• **Supplied information**
/-- **`σ̃ = (-2πi)^k σ_k`**: the twisted symbol is `(-2πi)^k` times the principal symbol (at the
covector `⟨ξ, ·⟩`). [folklore] -/
theorem twSymb_eq_principalSymbol (Y : ι → V → V) (S : Finset (List ι)) (b : List ι → V → ℝ) (k : ℕ) (x ξ : V) :
    twSymb Y S b k x ξ = (-(2 * π * Complex.I)) ^ k * (principalSymbol Y S b k x (innerSL ℝ ξ) : ℂ) := by
  simp only [twSymb, principalSymbol, Complex.ofReal_sum, Complex.ofReal_mul, ofReal_list_prod_map, Finset.mul_sum]
  refine Finset.sum_congr rfl fun w hw => ?_
  rw [Lam_eq_pow_mul, (Finset.mem_filter.1 hw).2]
  simp only [innerSL_apply_apply]
  ring

/-- **Ellipticity transports**: if `(X, S, a)` is elliptic of order `k` on `Ω` then the twisted
symbol of the transported data does not vanish at `(T x, ξ)`, `x ∈ Ω`, `ξ ≠ 0`. [folklore] -/
theorem twSymb_ne_zero_of_isEllipticOn {Ω : Set E} (hell : IsEllipticOn X S a k Ω) (T : E ≃L[ℝ] V) {x : E}
    (hx : x ∈ Ω) {ξ : V} (hξ : ξ ≠ 0) :
    twSymb (fun i => push T (X i)) S (pushCoef T a) k (T x) ξ ≠ 0 := by
  rw [twSymb_eq_principalSymbol, principalSymbol_push]
  refine mul_ne_zero (pow_ne_zero _ (neg_ne_zero.2 ?_)) ?_
  · simp [Real.pi_ne_zero, Complex.I_ne_zero]
  · rw [Ne, Complex.ofReal_eq_zero]
    refine hell.2 x hx _ fun h => hξ ?_
    have h1 := congrArg (fun L : E →L[ℝ] ℝ => L (T.symm ξ)) h
    simp only [ContinuousLinearMap.comp_apply, ContinuousLinearEquiv.coe_coe, ContinuousLinearEquiv.apply_symm_apply,
      innerSL_apply_apply, zero_apply] at h1
    exact inner_self_eq_zero.1 h1

/-! ### Conjugation and the Fourier transform; conjugate data -/

section Conj

variable [FiniteDimensional ℝ V] [MeasurableSpace V] [BorelSpace V]

/-- `𝓕⁻¹ (conj f) = conj (𝓕 f)`. [folklore] -/
theorem fourierInv_conj (f : V → ℂ) : 𝓕⁻ (fun v => conj (f v)) = fun x => conj (𝓕 f x) := by
  ext x
  rw [Real.fourierInv_eq', Real.fourier_eq', ← integral_conj]
  refine integral_congr_ae (Eventually.of_forall fun v => ?_)
  simp only [smul_eq_mul, map_mul, ← Complex.exp_conj, Complex.conj_ofReal, Complex.conj_I]
  congr 1; push_cast; ring

/-- `InH` is conjugation invariant. [folklore] -/
theorem InH.conj {t : ℝ} {F : V → ℂ} (hF : InH t F) : InH t (fun ξ => conj (F ξ)) :=
  ⟨Complex.continuous_conj.comp_aestronglyMeasurable hF.1, by rw [wnorm_conj]; exact hF.2⟩

/-- `Nice` is conjugation invariant. [folklore] -/
theorem Nice.conj {F : V → ℂ} (hF : Nice F) : Nice (fun ξ => conj (F ξ)) :=
  ⟨Complex.continuous_conj.comp_aestronglyMeasurable hF.1, fun t => by rw [wnorm_conj]; exact hF.2 t⟩

end Conj

/-! ### The hypothesis `L u = f` on `U`, in complexified transported form -/

section Hyp

variable [FiniteDimensional ℝ E] [MeasurableSpace E] [BorelSpace E] [FiniteDimensional ℝ V] {Ω : Opens E}

omit [FiniteDimensional ℝ E] [MeasurableSpace E] [BorelSpace E] [FiniteDimensional ℝ V] in
/-- The support of `w ∘ T` is the preimage of the support of `w`. [folklore] -/
theorem tsupport_comp_subset_preimage (T : E ≃L[ℝ] V) (w : V → ℂ) :
    tsupport (fun x => w (T x)) ⊆ (T : E → V) ⁻¹' tsupport w :=
  closure_minimal (fun x hx => subset_closure (by simpa using hx)) ((isClosed_tsupport w).preimage T.continuous)
import Mathlib.Analysis.SpecialFunctions.Exp
import Mathlib.Analysis.SpecialFunctions.Log.Basic
import Mathlib.Topology.Algebra.Order.LiminfLimsup
import Mathlib.Order.Filter.AtTopBot.Field
import HarnessLib

/-!
# Balanced exponential sums (real-analysis lemmas for the Kempf–Ness argument)

Support file for the proof of Bürgisser–Ikenmeyer 2017, Cor. 2.9 (`det_n` and `per_n` are
polystable, `Polystability.lean`), Kempf–Ness part. Along a one-parameter subgroup
`diag(e^{sθ})` the squared norm of a tensor is an exponential sum `F(s) = ∑ c_j e^{s w_j}` with
`c_j ≥ 0`; criticality makes it *balanced*, `F'(0) = ∑ c_j w_j = 0`. Proved here (Kempf–Ness 1979,
the convexity in the proof of Thm. 0.2, made quantitative with `eˣ ≥ 1 + x` only):

* `expSum_mono` — a balanced exponential sum is nondecreasing on `[0, ∞)`;
* `nonpos_of_expSum_le`, `eq_zero_of_expSum_le_of_balanced` — if it stays bounded on `[0, ∞)`
  then every active weight vanishes;
* `eventually_pos_expSum` — the blow-up lemma: if `r_m → ∞`, `ε^m → e`, `p^m → e` and some
  `e_c > 0` then eventually `∑ c, e^{2 r_m ε^m_c} p^m_c > 0`.

Everything is proved; [folklore].

## References

* G. Kempf, L. Ness, *The length of vectors in representation spaces*, LNM 732 (1979),
  proof of Thm. 0.2.
-/

noncomputable section

open Finset Filter
open scoped Topology

namespace Literature.Computability.AlgebraicComplexity

/-! ### Sums of exponentials -/
section ExpSum

variable {ι : Type*} [Fintype ι]

/-- **Monotonicity of a balanced exponential sum**: if `c ≥ 0` and `∑ c i * w i = 0` then
`s ↦ ∑ c i * exp (s * w i)` is nondecreasing on `[0, ∞)` (convexity: `eˣ ≥ 1 + x`). [folklore] -/
theorem expSum_mono {c w : ι → ℝ} (hc : ∀ i, 0 ≤ c i) (hbal : ∑ i, c i * w i = 0) {s t : ℝ}
    (hs : 0 ≤ s) (hst : s ≤ t) :
    ∑ i, c i * Real.exp (s * w i) ≤ ∑ i, c i * Real.exp (t * w i) := by
  -- termwise: c e^{tw} - c e^{sw} = c e^{sw} (e^{(t-s)w} - 1) ≥ c e^{sw} (t-s) w ≥ c (t - s) w ... summed ≥ 0
  have key : ∀ i, c i * ((t - s) * w i) ≤ c i * Real.exp (t * w i) - c i * Real.exp (s * w i) := by
    intro i
    have h1 : Real.exp (s * w i) * ((t - s) * w i) ≤
        Real.exp (s * w i) * (Real.exp ((t - s) * w i) - 1) := by
      refine mul_le_mul_of_nonneg_left ?_ (Real.exp_pos _).le
      linarith [Real.add_one_le_exp ((t - s) * w i)]
    have h2 : (t - s) * w i ≤ Real.exp (s * w i) * ((t - s) * w i) := by
      -- `w i` and `e^{s w i} - 1` have the same sign
      have : 0 ≤ (Real.exp (s * w i) - 1) * ((t - s) * w i) := by
        rcases le_total 0 (w i) with hw | hw
        · refine mul_nonneg ?_ (mul_nonneg (by linarith) hw)
          have : 0 ≤ s * w i := mul_nonneg hs hw
          linarith [Real.add_one_le_exp (s * w i)]
        · refine mul_nonneg_of_nonpos_of_nonpos ?_ (mul_nonpos_of_nonneg_of_nonpos (by linarith) hw)
          have : s * w i ≤ 0 := mul_nonpos_of_nonneg_of_nonpos hs hw
          have := Real.exp_le_one_iff.mpr this
          linarith
      nlinarith
    have h3 : Real.exp (s * w i) * (Real.exp ((t - s) * w i) - 1) =
        Real.exp (t * w i) - Real.exp (s * w i) := by
      rw [mul_sub, ← Real.exp_add, mul_one]
      congr 2
      ring
    calc c i * ((t - s) * w i) ≤ c i * (Real.exp (s * w i) * ((t - s) * w i)) :=
          mul_le_mul_of_nonneg_left h2 (hc i)
      _ ≤ c i * (Real.exp (s * w i) * (Real.exp ((t - s) * w i) - 1)) :=
          mul_le_mul_of_nonneg_left h1 (hc i)
      _ = c i * Real.exp (t * w i) - c i * Real.exp (s * w i) := by rw [h3, mul_sub]
  have hsum := Finset.sum_le_sum fun i (_ : i ∈ Finset.univ) => key i
  rw [Finset.sum_sub_distrib] at hsum
  have h0 : ∑ i, c i * ((t - s) * w i) = 0 := by
    have : ∑ i, c i * ((t - s) * w i) = (t - s) * ∑ i, c i * w i := by
      rw [Finset.mul_sum]; refine Finset.sum_congr rfl fun i _ => by ring
    rw [this, hbal, mul_zero]
  linarith

/-- If an exponential sum with nonnegative coefficients stays bounded on `[0, ∞)`, every weight
carrying a positive coefficient is `≤ 0`. [folklore] -/
theorem nonpos_of_expSum_le {c w : ι → ℝ} (hc : ∀ i, 0 ≤ c i) {C : ℝ}
    (hbd : ∀ s, 0 ≤ s → ∑ i, c i * Real.exp (s * w i) ≤ C) {i : ι} (hi : 0 < c i) : w i ≤ 0 := by
  classical
  by_contra hw
  push Not at hw
  -- at `s = (C / c i + 1) / w i` the `i`-th term alone exceeds `C`
  set s : ℝ := (C / c i + 1) / w i with hs
  have hterm : ∀ s, 0 ≤ s → c i * Real.exp (s * w i) ≤ C := by
    intro s hs'
    refine le_trans ?_ (hbd s hs')
    rw [← Finset.sum_erase_add _ _ (Finset.mem_univ i)]
    have : 0 ≤ ∑ x ∈ Finset.univ.erase i, c x * Real.exp (s * w x) :=
      Finset.sum_nonneg fun x _ => mul_nonneg (hc x) (Real.exp_pos _).le
    linarith
  -- choose `s` large with `s * w i ≥ C / c i + 1`
  obtain ⟨s, hs0, hsw⟩ : ∃ s : ℝ, 0 ≤ s ∧ C / c i + 1 ≤ s * w i := by
    refine ⟨max s 0, le_max_right _ _, ?_⟩
    have : s * w i = C / c i + 1 := by rw [hs]; field_simp
    calc C / c i + 1 = s * w i := this.symm
      _ ≤ max s 0 * w i := mul_le_mul_of_nonneg_right (le_max_left _ _) hw.le
  have h1 := hterm s hs0
  have h2 : C / c i + 1 ≤ Real.exp (s * w i) := by
    have := Real.add_one_le_exp (s * w i)
    linarith
  have h3 : c i * (C / c i + 1) ≤ c i * Real.exp (s * w i) := mul_le_mul_of_nonneg_left h2 hi.le
  have h4 : c i * (C / c i + 1) = C + c i := by field_simp
  linarith

/-- Bounded balanced exponential sums have all their active weights equal to zero. [folklore] -/
theorem eq_zero_of_expSum_le_of_balanced {c w : ι → ℝ} (hc : ∀ i, 0 ≤ c i)
    (hbal : ∑ i, c i * w i = 0) {C : ℝ} (hbd : ∀ s, 0 ≤ s → ∑ i, c i * Real.exp (s * w i) ≤ C)
    {i : ι} (hi : 0 < c i) : w i = 0 := by
  have hle : ∀ x, c x * w x ≤ 0 := by
    intro x
    rcases (hc x).lt_or_eq with hx | hx
    · exact mul_nonpos_of_nonneg_of_nonpos (hc x) (nonpos_of_expSum_le hc hbd hx)
    · rw [← hx, zero_mul]
  have hall := (Finset.sum_eq_zero_iff_of_nonpos fun x (_ : x ∈ Finset.univ) => hle x).mp hbal
  have := hall i (Finset.mem_univ i)
  rcases mul_eq_zero.mp this with h | h
  · exact absurd h hi.ne'
  · exact h

end ExpSum

/-! ### The contradiction in the unbounded case -/
section Blowup

variable {σ : Type*} [Fintype σ]

/-- **Escape to infinity forces a positive derivative.** If `r_m → ∞`, `ε^m → e`,
`p^m_c → e_c` and some `e_c > 0`, then eventually `∑ c, exp (2 r_m ε^m_c) p^m_c > 0`
(the `c` maximising `e` dominates). [folklore] -/
theorem eventually_pos_expSum {r : ℕ → ℝ} (hr : Tendsto r atTop atTop) {ε : ℕ → σ → ℝ}
    {e : σ → ℝ} (hε : ∀ c, Tendsto (fun m => ε m c) atTop (𝓝 (e c))) {p : ℕ → σ → ℝ}
    (hp : ∀ c, Tendsto (fun m => p m c) atTop (𝓝 (e c))) (hpos : ∃ c, 0 < e c) :
    ∀ᶠ m in atTop, 0 < ∑ c, Real.exp (2 * (r m * ε m c)) * p m c := by
  classical
  obtain ⟨c₀, hc₀⟩ := hpos
  -- `cs` maximises `e`
  obtain ⟨cs, -, hcs⟩ := Finset.exists_max_image Finset.univ e ⟨c₀, Finset.mem_univ _⟩
  set M₀ := e cs with hM₀
  have hM₀pos : 0 < M₀ := lt_of_lt_of_le hc₀ (hcs c₀ (Finset.mem_univ _))
  -- normalised terms `q m c = exp (2 r (ε c - ε cs)) * p c`
  set q : ℕ → σ → ℝ := fun m c => Real.exp (2 * (r m * (ε m c - ε m cs))) * p m c with hq
  have hfactor : ∀ m, ∑ c, Real.exp (2 * (r m * ε m c)) * p m c =
      Real.exp (2 * (r m * ε m cs)) * ∑ c, q m c := by
    intro m
    rw [Finset.mul_sum]
    refine Finset.sum_congr rfl fun c _ => ?_
    rw [hq]
    simp only
    rw [← mul_assoc (Real.exp _), ← Real.exp_add]
    congr 1
    congr 1
    ring
  -- it suffices that eventually `∑ q > 0`
  suffices h : ∀ᶠ m in atTop, 0 < ∑ c, q m c by
    filter_upwards [h] with m hm
    rw [hfactor]
    exact mul_pos (Real.exp_pos _) hm
  set A : Finset σ := Finset.univ.filter (fun c => e c = M₀) with hA
  set B : Finset σ := Finset.univ.filter (fun c => e c < M₀) with hB
  have hAB : ∀ m, ∑ c, q m c = ∑ c ∈ A, q m c + ∑ c ∈ B, q m c := by
    intro m
    rw [← Finset.sum_filter_add_sum_filter_not Finset.univ (fun c => e c = M₀)]
    congr 1
    refine Finset.sum_congr ?_ fun _ _ => rfl
    ext c
    simp only [Finset.mem_filter, Finset.mem_univ, true_and, hB]
    exact ⟨fun h => lt_of_le_of_ne (hcs c (Finset.mem_univ _)) h, fun h => h.ne⟩
  -- on `B` the terms tend to `0`
  have hBlim : Tendsto (fun m => ∑ c ∈ B, q m c) atTop (𝓝 0) := by
    rw [show (0 : ℝ) = ∑ c ∈ B, (0 : ℝ) from Finset.sum_const_zero.symm]
    refine tendsto_finsetSum B fun c hc => ?_
    have hc' : e c < M₀ := by simpa [hB] using hc
    have h1 : Tendsto (fun m => ε m c - ε m cs) atTop (𝓝 (e c - M₀)) := (hε c).sub (hε cs)
    have h2 : Tendsto (fun m => r m * (ε m c - ε m cs)) atTop atBot :=
      hr.atTop_mul_neg (by linarith) h1
    have h3 : Tendsto (fun m => 2 * (r m * (ε m c - ε m cs))) atTop atBot :=
      Tendsto.const_mul_atBot (by norm_num) h2
    have h4 : Tendsto (fun m => Real.exp (2 * (r m * (ε m c - ε m cs)))) atTop (𝓝 0) :=
      Real.tendsto_exp_atBot.comp h3
    have := h4.mul (hp c)
    simpa [hq] using this
  -- on `A` the terms are eventually nonnegative and the `cs` term tends to `M₀`
  have hApos : ∀ᶠ m in atTop, ∀ c, c ∈ A → 0 ≤ q m c := by
    rw [Filter.eventually_all]
    intro c
    by_cases hc : c ∈ A
    · have hc' : e c = M₀ := by simpa [hA] using hc
      have : ∀ᶠ m in atTop, 0 < p m c := (hp c).eventually_const_lt (by rw [hc']; exact hM₀pos)
      filter_upwards [this] with m hm
      intro _
      exact mul_nonneg (Real.exp_pos _).le hm.le
    · exact Filter.Eventually.of_forall fun m h => absurd h hc
  have hcsA : cs ∈ A := by simp [hA, hM₀]
  have hcs_term : ∀ m, q m cs = p m cs := by
    intro m; rw [hq]; simp
  have hcs_lim : ∀ᶠ m in atTop, 3 * M₀ / 4 < p m cs :=
    (hp cs).eventually_const_lt (by rw [← hM₀]; linarith)
  have hB_ev : ∀ᶠ m in atTop, -(M₀ / 4) < ∑ c ∈ B, q m c :=
    hBlim.eventually_const_lt (by linarith)
  filter_upwards [hApos, hcs_lim, hB_ev] with m hmA hmcs hmB
  rw [hAB]
  have hAge : p m cs ≤ ∑ c ∈ A, q m c := by
    rw [← hcs_term m]
    exact Finset.single_le_sum (fun c hc => hmA c hc) hcsA
  linarith

end Blowup

end Literature.Computability.AlgebraicComplexity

• **Exercise**
The lines of the records that contain the string "AlgebraicComplexity" should be located and copied.

• **Result for this task**
namespace Literature.Computability.AlgebraicComplexity
end Literature.Computability.AlgebraicComplexity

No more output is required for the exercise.